EHR-Based Machine Learning Models Outperform STOP-BANG for OSA Screening: Nathanael Hwang
Nathanael Hwang discusses how EHR-based machine learning models are adding value to patients with obstructive sleep apnea.
Current screening approaches, such as the widely used STOP-BANG questionnaire, require clinician time and patient engagement and do not fully leverage routinely collected clinical data. To address these gaps, investigators developed and validated machine learning models based on electronic health record (EHR) data to identify patients at risk for OSA in a scalable, low-effort manner.
Using a cohort of approximately 265,000 patients who underwent diagnostic sleep testing, the team trained 2 models, 1 to predict any OSA and another focused on moderate-to-severe OSA to better stratify disease severity. The primary models incorporated 106 EHR features, including comorbidities, laboratory values, vital signs, and demographic information, and demonstrated strong predictive performance.
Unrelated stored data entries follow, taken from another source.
import Mathlib.Analysis.Fourier.LpSpace
import Mathlib.MeasureTheory.Function.L2Space
import Mathlib.Analysis.InnerProductSpace.Orthonormal
import Literature.NumberTheory.LFunctions.WeilExplicit
import HarnessLib

/-!
# Connes–Consani 2021: Weil positivity at the archimedean place and the Sonin trace — STATEMENT LAYER

Typed reproduction (statements only, hypotheses explicit, NO proof claimed, no axioms) of the main
theorem of A. Connes, C. Consani, *Weil positivity and trace formula, the archimedean place*,
Selecta Math. (N.S.) 27 (2021), Paper No. 77 (= arXiv:2006.13771) [bib: `ConnesConsani2021`], together
with the operator-theoretic objects it uses (the scaling representation `ϑ` of `ℝ₊*` on `L²(ℝ)_ev`,
Sonin's space `S(1,1)` and the trace functional `Tr(ϑ(f) 𝐒)`), in the vocabulary of the tree's
`Literature/NumberTheory/LFunctions/WeilExplicit.lean` (additive variable `t = log x`; no parallel
vocabulary is opened).  Cell `pub-rhdoor` (motivic door), seat cc-2; honest framing: this is a
typed skeleton of PUBLISHED work for an autopsy of the Connes–Consani programme, not an RH statement.

## What is printed (arXiv v3 = Selecta version; page numbers of the arXiv text)

* **Theorem 1** (Intro, p. 4). "Let `g ∈ C_c^∞(ℝ₊*)` have support in the interval `[2^{-1/2}, 2^{1/2}]`
  and Fourier transform vanishing at `i/2` and `0`. Then `W_∞(g ∗ g*) ≥ Tr(ϑ(g) 𝐒 ϑ(g)*)`."
* **Eq. (4) / Theorem 6.11, p. 4 and §6.7 p. 28** (numbering: the arXiv/Selecta text numbers
  statements within sections from §1 on; `Theorem 6.11` = the 11th numbered statement of §6 = the
  main theorem of §6.7, "Theorem (mainthmfine)" of the source; likewise below). "there exists a
  finite constant `c` (with `13 < c < 17`) such that, for any `g ∈ C_c^∞([2^{-1/2}, 2^{1/2}])` whose
  Fourier transform vanishes at `i/2` one has `W_∞(g ∗ g*) ≥ Tr(ϑ(g) 𝐒 ϑ(g)*) − c |ĝ(0)|²`"; §6.7
  gives `c = 4γ/log 2` with the numerical constant `γ ≈ 2.9436` of Lemma 6.10 (§6.7), and
  Remark 6.12 (§6.7, after the proof) shows the best constant exceeds `13`.  The proof in §6 is
  COMPUTER-ASSISTED (discretisation `q → 1`, Toeplitz matrices, a finite-rank approximation `T` of the
  compact operator `𝐊_I`, numerically computed spectrum `λ_max = 1.05158, λ₂ = 0.686494, …`,
  perturbation bound `ε₁ ≈ 0.00122` via [Simon] Thm. 1.7); we record this, we do not grade it.
* **The objects** (all on p. 7, p. 15, p. 16, App. A–B pp. 30–31, App. E p. 34):
  `⟨ξ|η⟩ := ½ ∫_ℝ ξ̄ η = ∫₀^∞ ξ̄ η` on `L²(ℝ)_ev` (eq. (8), p. 7; antilinear in the first slot);
  the unitary scaling representation `(ϑ(λ)ξ)(v) := λ^{-1/2} ξ(λ^{-1} v)` (eq. (40), §4 p. 15);
  `ϑ(f) := ∫ f(λ) ϑ(λ) d*λ` for `f ∈ C_c^∞(ℝ₊*)` (proof of Prop. 2.2 (iii), p. 10);
  the Fourier transform `𝔽_{e_ℝ}(ξ)(y) := ∫ ξ(x) e^{-2πixy} dx` (eq. (13), p. 7 — Mathlib's `𝓕`);
  **Sonin's space** (Definition 4.4, §4 p. 16)
  `S(α,β) := {ξ ∈ L²(ℝ)_ev | ξ(q) = 0 ∀ |q| ≤ α, 𝔽_{e_ℝ}(ξ)(p) = 0 ∀ |p| ≤ β}`, and `𝐒` = the
  orthogonal projection of `L²(ℝ)_ev` onto the closed subspace `S(1,1)` (Thm. 4.7, §4 p. 18);
  the multiplicative Fourier transform `f̂(s) := ∫₀^∞ f(u) u^{-is} d*u` (App. A, p. 30), so that
  "`f̂(± i/2) = ∫ f(ρ) ρ^{±1/2} d*ρ`" (Intro p. 5) and `f̂(0) = ∫ f d*u`;
  convolution `(f ∗ g)(u) := ∫ f(v) g(u/v) d*v` and involution `f*(u) := \overline{f(u^{-1})}`
  (App. A eq. (77), p. 30); `W_v(f) := 𝒲_v(Δ^{-1/2} f)`, `Δ^{1/2} f(x) := x^{1/2} f(x)` (Intro p. 3),
  `W_∞ := −W_ℝ`, with Bombieri's archimedean distribution
  `𝒲_ℝ(f) := (log 4π + γ) f(1) + ∫₁^∞ (f(x) + f♯(x) − (2/x) f(1)) dx/(x − x^{-1})`,
  `f♯(x) := x^{-1} f(x^{-1})` (App. B eqs. (81)–(83), p. 31, citing [EB] = Bombieri 2000).

## Dictionary with the tree (checked symbol by symbol; see `WeilExplicit` module docstring)

Write `f = g ∘ log` (`g : ℝ → ℂ` the additive avatar, `IsWeilTest g`).  Then
`Δ^{-1/2} f (x) = x^{-1/2} g(log x)` is Bombieri's `f`, so CC's `W_∞(f) = −𝒲_ℝ(Δ^{-1/2} f)` is
LITERALLY `weilArchTermBombieri g` (`x = e^t`, `dx/(x − x^{-1}) = e^t dt /(2 sinh t)`); CC's
`f ∗ f*` is `weilConv g (weilReflect g)`; CC's support `[2^{-1/2}, 2^{1/2}]` is
`tsupport g ⊆ Icc (-(log 2)/2) ((log 2)/2)`; CC's `f̂(s)` is `mulFourier g s = weilMellin g (1/2 − is)`
(`mulFourier_eq_weilMellin`), in particular `f̂(i/2) = ĝ(1)`, `f̂(0) = ĝ(1/2)`, `f̂(−i/2) = ĝ(0)` in the
tree's `weilMellin` normalisation.

## How the trace is typed (design; elementary and equivalent)

Mathlib has no trace-class theory for `L²(ℝ)` and no Bochner-integrated representation `ϑ(f)`; we do
not build them.  Instead we use the identity (for `f = g ∗ g*`, `B := ϑ(g)𝐒`):
`Tr(ϑ(g) 𝐒 ϑ(g)*) = Tr(B B*) = Tr(B* B) = Tr(𝐒 ϑ(g* ∗ g) 𝐒) = Σ_{e ∈ ONB of S(1,1)} ⟨e | ϑ(f) e⟩`
`= sup { Σ_i ⟨ξ_i | ϑ(f) ξ_i⟩ : (ξ_i) a finite orthonormal family in S(1,1) }`
(`ℝ₊*` is abelian so `g* ∗ g = g ∗ g*`; `𝐒 ϑ(f) 𝐒 ≥ 0` vanishes on `S(1,1)^⊥`; each term is
`‖𝐒 ϑ(g)* ξ_i‖² ≥ 0`), and `⟨ξ | ϑ(f) ξ⟩ = ∫ f(λ) ⟨ξ | ϑ(λ) ξ⟩ d*λ = ∫_ℝ k(τ) ⟨ξ | ϑ(e^τ) ξ⟩ dτ`
with `k = f ∘ exp` and `⟨ξ | ϑ(e^τ) ξ⟩ = ∫ ξ̄(v) e^{-τ/2} ξ(e^{-τ} v) dv` — honest Lebesgue integrals
of `L²` functions (`scalingCoeff`, `soninTraceForm`).  The factor `½` in CC's inner product on
`L²(ℝ)_ev` versus Mathlib's `∫_ℝ` is immaterial: a Mathlib-orthonormal family is `√2⁻¹` times a
CC-orthonormal one and the matrix coefficient scales by `2`, so each sum `Σ_i ⟨ξ_i|ϑ(f)ξ_i⟩` is the
same number in both normalisations.  Hence "`W_∞(g ∗ g*) ≥ Tr(ϑ(g)𝐒ϑ(g)*)`" is EQUIVALENT to the
`∀ (finite orthonormal family in S(1,1))` inequality typed below, which needs only `L²(ℝ)`
(`MeasureTheory.Lp ℂ 2`), Mathlib's `L²` Fourier transform (`MeasureTheory.Lp.fourierTransformₗᵢ`,
notation `𝓕`) for Sonin's space, and `Orthonormal`.  Evenness is part of `soninSpace` (Def. 4.4 places
`S(α,β)` inside `L²(ℝ)_ev`).  The theorem's two sides are real; we compare real parts.

## Deliberately NOT here

Theorem 3 / Thm. 4.7 (the trace formula `Tr(ϑ(f)𝐒) = W_∞(f) + ∫ f ε d*ρ` with `ε` a series of
prolate-spheroidal matrix coefficients), Corollary 2 (the zero-sum form, a consequence of Thm. 1 and
the explicit formula `Literature.NumberTheory.LFunctions.explicit_formula`), the operators `P`, `P̂`,
`u_∞`, the quantized calculus, and any numerics.  Yoshida's plain positivity on the same support is the
tree's `Literature.NumberTheory.LFunctions.weilPositivityOn_log_two_half`.
-/

noncomputable section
Recognizing that highly complex models can be difficult to implement, the researchers also developed a “minimal model” that relies on just 4 routinely available variables: age, sex, body mass index, and race/ethnicity. Hwang noted that the minimal model performed nearly as well as the full-feature models, with both models significantly outperforming STOP-BANG with respect to area under the receiver operating characteristic curve (AUC) and net clinical benefit.
The models were externally validated, with performance maintained in independent datasets, supporting their generalizability. Kaiser Permanente is now piloting integration of these tools into primary care and perioperative workflows. Embedded within the EHR, the models continuously and passively synthesize existing patient data to generate OSA risk scores and alerts, enabling clinicians to identify high-risk individuals even when they present for non–sleep-related complaints.
Hwang highlighted that future work will assess model performance and clinical impact in real-world practice, beyond cohorts already referred for diagnostic sleep testing. If successful, this EHR-based machine learning approach could replace traditional questionnaires as the primary OSA screener, reduce underdiagnosis, and streamline referrals to sleep medicine, all while adding virtually no burden to clinicians or patients.